Every time I see the countries of the Middle East referred to as just some arbitrary lines drawn on a map by the British I am reminded of the woman, yes, woman who was responsible for those lines.
Her name was Gertrude Bell [b.1868-d.1926] from a wealthy English family, the first woman to read history at Oxford and with a first-class honors degree.
Bell's uncle was a diplomat to Persia and visiting him gave her the opportunity to see the world which she traveled extensively. She visited Jerusalem in 1900 and thus began her long association with Arabs, trekking the desert and archaeological sites, eventually establishing the Iraq Museum in Babylon.

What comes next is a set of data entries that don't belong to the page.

import Summits.ValiantsHypothesis.ValiantsHypothesis.Theorems.FifoMatchingNNDivisionHardMaxCutLP
import Summits.ValiantsHypothesis.ValiantsHypothesis.Theorems.FifoMatchingNNDivisionHardCorSandwich

/-!
# FifoMatching · NNDivisionHard — MAX-CUT LP classes, part 2/4: §5 the Literature-shaped block `KMR` (`LPRelaxation`, `MaxCutLPGapHard`) and the bridge `toKMR`, classes K / K_θ decided GIVEN `KMR.MaxCutLPGapHard`

Theorems-grade port (bytes staged by val-idea-43 g5 for a port hand) of §3g `…Cruxes.NNDivisionHard.VirtualPassenger.MaxCutLP43` of the
registered LINE `Cruxes/NNDivisionHard/Lines/virtual_passenger.lean` rev 18 @21a5fb60d209 (pen val-idea-42 g2), lines 977–1784 — statements and
proofs VERBATIM (author of the block: val-idea-43 g2/g3, card `maxcut-relaxation`, kernel `MaxCutLPSketch.lean` rev 3.3; pen intakes rev 9 / 13 / 15);
edits: namespace `…Theorems.FifoMatching.MaxCutLP`, `T` a local abbrev δ-equal to `XcDivision.T`, 30 helper docstrings, split in four parts for
the 400-line cap.  Purpose: free ≈ 46 KB of the line's 200 KB workfile budget (pen's BYTES NOTE 2026-08-28T23:26:44Z); after landing the line
replaces §3g by `import` + `open …MaxCutLP` (names unchanged below the namespace).
-/

set_option linter.dupNamespace false

namespace Summit.ValiantsHypothesis.ValiantsHypothesis.Theorems.FifoMatching.MaxCutLP

open Matrix Finset
open scoped Pointwise
open Literature.Barriers.PneNP (HasEFOfSize)
open Literature.Combinatorics.Optimization (corPolytopeGraph corVec)

variable {h : ℕ}

/-! ### §3g (cont., REV 13) val-idea-43 g3's `MaxCutLPSketch.lean` (rev 3 @1a592a7a76c0; = §5–§6d of rev 3.2) — the KMR … ⟨abr.⟩ -/

open Filter Topology

/-! ## §5 P1 (crit-9 VERDICT #9): the PORT-READY Literature block `KMR` and the bridge … ⟨abr.⟩ -/

namespace KMR

/-- value of the cut `b : Fin n → Bool` under a weighting `w` of ORDERED pairs: `Σ_{i,j} w i j · [b i ≠ b j]` (MAX … ⟨abr.⟩ -/
def cutValue {n : ℕ} (w : Fin n → Fin n → ℝ) (b : Fin n → Bool) : ℝ :=
  ∑ i, ∑ j, if b i = b j then 0 else w i j

/-- the optimum `opt(w) = max_b cutValue w b`. -/
noncomputable def maxCutValue {n : ℕ} (w : Fin n → Fin n → ℝ) : ℝ :=
  (Finset.univ : Finset (Fin n → Bool)).sup' ⟨fun _ => false, Finset.mem_univ _⟩ (cutValue w)

/-- **LP relaxation of MAX-CUT on `n` vertices** in the sense of Chan–Lee–Raghavendra–Steurer: a LINEARISATION in … ⟨abr.⟩ -/
structure LPRelaxation (n : ℕ) (D : Type) [Fintype D] where
  /-- the linearised cuts `ỹ_b` -/
  pt : (Fin n → Bool) → D → ℝ
  /-- the linearised instances `w̃` -/
  obj : (Fin n → Fin n → ℝ) → D → ℝ
  /-- the feasible region `P` -/
  feasible : Set (D → ℝ)
  /-- `⟨w̃, ỹ_b⟩ = w(b)` for every nonnegative instance and every cut -/
  consistent : ∀ w : Fin n → Fin n → ℝ, (∀ i j, 0 ≤ w i j) → ∀ b, obj w ⬝ᵥ pt b = cutValue w b
  /-- `ỹ_b ∈ P` -/
  contains : ∀ b, pt b ∈ feasible

/-- the relaxation has INTEGRALITY GAP AT MOST `α`: its LP value is `≤ α · opt(w)` on every nonnegative instance ( … ⟨abr.⟩ -/
def LPRelaxation.GapLE {n : ℕ} {D : Type} [Fintype D] (L : LPRelaxation n D) (α : ℝ) : Prop :=
  ∀ w : Fin n → Fin n → ℝ, (∀ i j, 0 ≤ w i j) → ∀ y ∈ L.feasible, L.obj w ⬝ᵥ y ≤ α * maxCutValue w

/-- the relaxation has SIZE AT MOST `R`: the feasible region is the projection of a slack-form system with `R` ine … ⟨abr.⟩ -/
def LPRelaxation.SizeLE {n : ℕ} {D : Type} [Fintype D] (L : LPRelaxation n D) (R : ℕ) : Prop :=
  HasEFOfSize L.feasible R

/-- **named fact `MaxCutLPGapHard` (Kothari–Meka–Raghavendra: weakly-exponential LPs do not beat gap 2 for MAX-CUT … ⟨abr.⟩ -/
def MaxCutLPGapHard : Prop :=
  ∀ ε : ℝ, 0 < ε → ∃ c : ℝ, 0 < c ∧ ∃ n₀ : ℕ, ∀ n ≥ n₀, ∀ (D : Type) [Fintype D] (L : LPRelaxation n D) (R : ℕ),
    L.GapLE (2 - ε) → L.SizeLE R → (2 : ℝ) ^ ((n : ℝ) ^ c) ≤ R

/-- constant cuts have value `0`. -/
theorem cutValue_const {n : ℕ} (w : Fin n → Fin n → ℝ) (c : Bool) : cutValue w (fun _ => c) = 0 := by
  simp [cutValue]

/-- the max-cut value is nonnegative. -/
theorem maxCutValue_nonneg {n : ℕ} (w : Fin n → Fin n → ℝ) : 0 ≤ maxCutValue w := by
  rw [← cutValue_const w false]
  exact Finset.le_sup' (cutValue w) (Finset.mem_univ _)

/-- monotonicity of the gap bound in the ratio. -/
theorem LPRelaxation.GapLE.mono {n : ℕ} {D : Type} [Fintype D] {L : LPRelaxation n D} {α β : ℝ} (h : L.GapLE α)
    (hαβ : α ≤ β) : L.GapLE β :=
  fun w hw y hy => (h w hw y hy).trans (mul_le_mul_of_nonneg_right hαβ (maxCutValue_nonneg w))

end KMR

/-! ### the bridge -/

-- `polylog_lt_rpow_eventually` is ✓ `CorSandwich.polylog_lt_rpow_eventually` (Theorems/FifoMatchingNNDivisionHardCorSandwich.lean);
-- the copy staged here was dropped at the gate's dedup (val-port-4 g3, flag-only).

/-- the Laplacian functional `L_w` as a VECTOR (for the CLRS linearisation). -/
def lapVec (w : Fin h × Fin h → ℝ) : Fin h × Fin h → ℝ :=
  fun p => ∑ i, ∑ j, wOff w i j * cutDirG i j p

/-- `lapVec w ⬝ y = lapVal w y`. -/
theorem lapVec_dotProduct (w y : Fin h × Fin h → ℝ) : lapVec w ⬝ᵥ y = lapVal w y := by
  simp only [lapVec, dotProduct, lapVal, Finset.sum_mul, mul_assoc]
  rw [Finset.sum_comm]
  refine Finset.sum_congr rfl fun i _ => ?_
  rw [Finset.sum_comm]
  refine Finset.sum_congr rfl fun j _ => ?_
  rw [Finset.mul_sum]

/-- dictionary: KMR's `cutValue` of a curried weighting is the line's `cutVal`. -/
theorem cutValue_eq_cutVal (w : Fin h × Fin h → ℝ) (b : Fin h → Bool) :
    KMR.cutValue (fun i j => w (i, j)) b = cutVal w b := by
  unfold KMR.cutValue cutVal lapVal
  refine Finset.sum_congr rfl fun i _ => Finset.sum_congr rfl fun j _ => ?_
  by_cases hij : i = j
  · subst hij; simp [wOff]
  · rw [cutDirG_dot_corVec i j hij, wOff, if_neg hij]
    split_ifs <;> simp

/-- dictionary: KMR's `maxCutValue` of a curried weighting is the line's `maxCut`. -/
theorem maxCutValue_eq_maxCut (w : Fin h × Fin h → ℝ) : KMR.maxCutValue (fun i j => w (i, j)) = maxCut w := by
  unfold KMR.maxCutValue maxCut
  exact Finset.sup'_congr _ rfl fun b _ => cutValue_eq_cutVal w b

/-- ★ an `IsMaxCutApprox θ` region IS a CLRS relaxation (linearisation `bbᵀ`, objective `lapVec w`) of gap `≤ 1 + θ`. -/
noncomputable def toKMR {θ : ℝ} {R : Set (Fin h × Fin h → ℝ)} (hR : IsMaxCutApprox θ R) :
    KMR.LPRelaxation h (Fin h × Fin h) where
  pt := fun b => corVec (⊤ : SimpleGraph (Fin h)) b
  obj := fun w => lapVec (fun p => w p.1 p.2)
  feasible := R
  consistent := by
    intro w _ b
    rw [lapVec_dotProduct]
    exact (cutValue_eq_cutVal (fun p => w p.1 p.2) b).symm
  contains := fun b => hR.1 (subset_convexHull ℝ _ ⟨b, rfl⟩)

/-- the translated relaxation has integrality gap `≤ 1 + θ`. -/
theorem toKMR_gapLE {θ : ℝ} {R : Set (Fin h × Fin h → ℝ)} (hR : IsMaxCutApprox θ R) :
    (toKMR hR).GapLE (1 + θ) := by
  intro w hw y hy
  have h1 := hR.2 (fun p => w p.1 p.2) (fun p => hw p.1 p.2) y hy
  have h2 : KMR.maxCutValue w = maxCut (fun p : Fin h × Fin h => w p.1 p.2) := by
    have := maxCutValue_eq_maxCut (h := h) (fun p => w p.1 p.2)
    simpa using this
  change lapVec (fun p => w p.1 p.2) ⬝ᵥ y ≤ (1 + θ) * KMR.maxCutValue w
  rw [lapVec_dotProduct, h2]
  exact h1

/-- the translated relaxation has the size of the given EF. -/
theorem toKMR_sizeLE {θ : ℝ} {R : Set (Fin h × Fin h → ℝ)} (hR : IsMaxCutApprox θ R) {r : ℕ}
    (hEF : HasEFOfSize R r) : (toKMR hR).SizeLE r := hEF

/-- `T c h < r` from `2^{h^{c₃}} ≤ r`, eventually. -/
theorem T_lt_of_kmr_bound (c : ℕ) {c₃ : ℝ} (hc₃ : 0 < c₃) :
    ∃ h₀ : ℕ, ∀ h ≥ h₀, ∀ r : ℕ, (2 : ℝ) ^ ((h : ℝ) ^ c₃) ≤ r → T c h < r := by
  obtain ⟨h₀, hh₀⟩ := CorSandwich.polylog_lt_rpow_eventually c hc₃
  refine ⟨h₀, fun h hh r hr => ?_⟩
  have hlt : (((Nat.log 2 h + c) ^ c : ℕ) : ℝ) < (h : ℝ) ^ c₃ := hh₀ h hh
  have hT : ((T c h : ℕ) : ℝ) = (2 : ℝ) ^ ((((Nat.log 2 h + c) ^ c : ℕ) : ℝ)) := by
    rw [Real.rpow_natCast]; push_cast; rfl
  have h2 : (2 : ℝ) ^ ((((Nat.log 2 h + c) ^ c : ℕ) : ℝ)) < (2 : ℝ) ^ ((h : ℝ) ^ c₃) :=
    Real.rpow_lt_rpow_of_exponent_lt (by norm_num) hlt
  have : ((T c h : ℕ) : ℝ) < r := by rw [hT]; exact lt_of_lt_of_le h2 hr
  exact_mod_cast this

/-- ★★ **the bridge (exact form)**: the Literature fact implies the sketch's named consequence. -/
theorem maxCutLPApproxHard_of_kmr (hK : KMR.MaxCutLPGapHard) : MaxCutLPApproxHard := by
  intro θ hθ c
  obtain ⟨c₃, hc₃, n₀, hn₀⟩ := hK (1 - θ) (by linarith)
  obtain ⟨h₁, hh₁⟩ := T_lt_of_kmr_bound c hc₃
  refine ⟨max n₀ h₁, fun h hh R r hR hEF => ?_⟩
  have hn : n₀ ≤ h := le_trans (le_max_left _ _) hh
  have hh1 : h₁ ≤ h := le_trans (le_max_right _ _) hh
  have hgap : (toKMR hR).GapLE (2 - (1 - θ)) := (toKMR_gapLE hR).mono (by linarith)
  exact hh₁ h hh1 r (hn₀ h hn _ (toKMR hR) r hgap (toKMR_sizeLE hR hEF))

/-- ★★ **the bridge**: `KMR.MaxCutLPGapHard → MaxCutLPHard`; hence `cutDominant_decided (maxCutLPHard_of_kmr hK)`. -/
theorem maxCutLPHard_of_kmr (hK : KMR.MaxCutLPGapHard) : MaxCutLPHard :=
  maxCutLPHard_of_approx (maxCutLPApproxHard_of_kmr hK)

/-- the decided-class theorem restated against the Literature fact. -/
theorem cutDominant_decided_kmr (hK : KMR.MaxCutLPGapHard) :
    ∀ c : ℕ, ∃ h₀ : ℕ, ∀ h ≥ h₀, ∀ (K : ℕ) (q : Fin (K + 1) → (Fin h × Fin h → ℝ)) (r : ℕ),
      CutDominant h q →
      HasEFOfSize (corPolytopeGraph (⊤ : SimpleGraph (Fin h)) + convexHull ℝ (Set.range q)) r → T c h < r :=
  cutDominant_decided (maxCutLPHard_of_kmr hK)

/-- CLASS `K_θ` (gap-thin, `θ < 1`) is decided, given `KMR.MaxCutLPGapHard`. -/
theorem gapThin_decided_kmr (hK : KMR.MaxCutLPGapHard) (θ : ℝ) (hθ : θ < 1) :
    ∀ c : ℕ, ∃ h₀ : ℕ, ∀ h ≥ h₀, ∀ (K : ℕ) (q : Fin (K + 1) → (Fin h × Fin h → ℝ)) (r : ℕ),
      GapThin θ h q →
      HasEFOfSize (corPolytopeGraph (⊤ : SimpleGraph (Fin h)) + convexHull ℝ (Set.range q)) r → T c h < r :=
  gapThin_decided (maxCutLPApproxHard_of_kmr hK) θ hθ

end Summit.ValiantsHypothesis.ValiantsHypothesis.Theorems.FifoMatching.MaxCutLP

In 1914 Bell was recruited, along with T.E.Lawrence [Lawrence of Arabia] to keep tabs [spy] on the pro-German Ottoman Empire, becoming the first female officer in British military intelligence. By her desert treks she had knowledge of the Tribal Sheiks and learned of their preference for the land based on nothing more than grazing rites for their herds and flocks.
The actual 'lines on paper' were placed there by Bell's knowledge of the tribal needs and based on her surveyor's theodolite as she surveyed the area for British intelligence. She helped to foment a tribal revolt against the Turks by promising the Arabs independent states [grazing lands] at the end of the war.
After the collapse of the Ottoman Empire Bell was instructed to analyze the colonial administration of Mesopotamia. The resulting White Paper, the first by a woman outlined her vision of the new State of Iraq.
I am not a feminist in the 1970's organizational sense of the word but I do have great respect for women who have led the way in our masculine world.
Without a family fortune and changing times the world was not as open to me. But as a Registered Nurse, specializing in high risk labor and delivery I have been able to work and travel, spending 3 memorable years in hospitals in Riyadh and Jeddah, Saudi Arabia. I travelled to many places within the Kingdom that few outsiders have seen, from Abha, near Yemen to Tabuk, near Jordan where I saw the mountain Jabel al Laws, purported to be one of the 30 sites of the 'real Mt. Sinai', to Hofuf [mentioned in the Bible] and Al Kharg and Dammam. I enjoyed social events at the US Embassy in Riyadh and the US Consulate in Jeddah, knowing that once I became an American Israeli I could never go back to Arab lands....neither by passport nor religion. I was known, not as a Jew but as a 'Protestant', but that's another story...
So that is how the lines got on paper!
This information came from the book titled, Gertrude Bell, Queen of the Desert by Georgina Howell. Bell was fluent in Farsi and Arabic – she likes the Sunnis even though she does not care for Islam.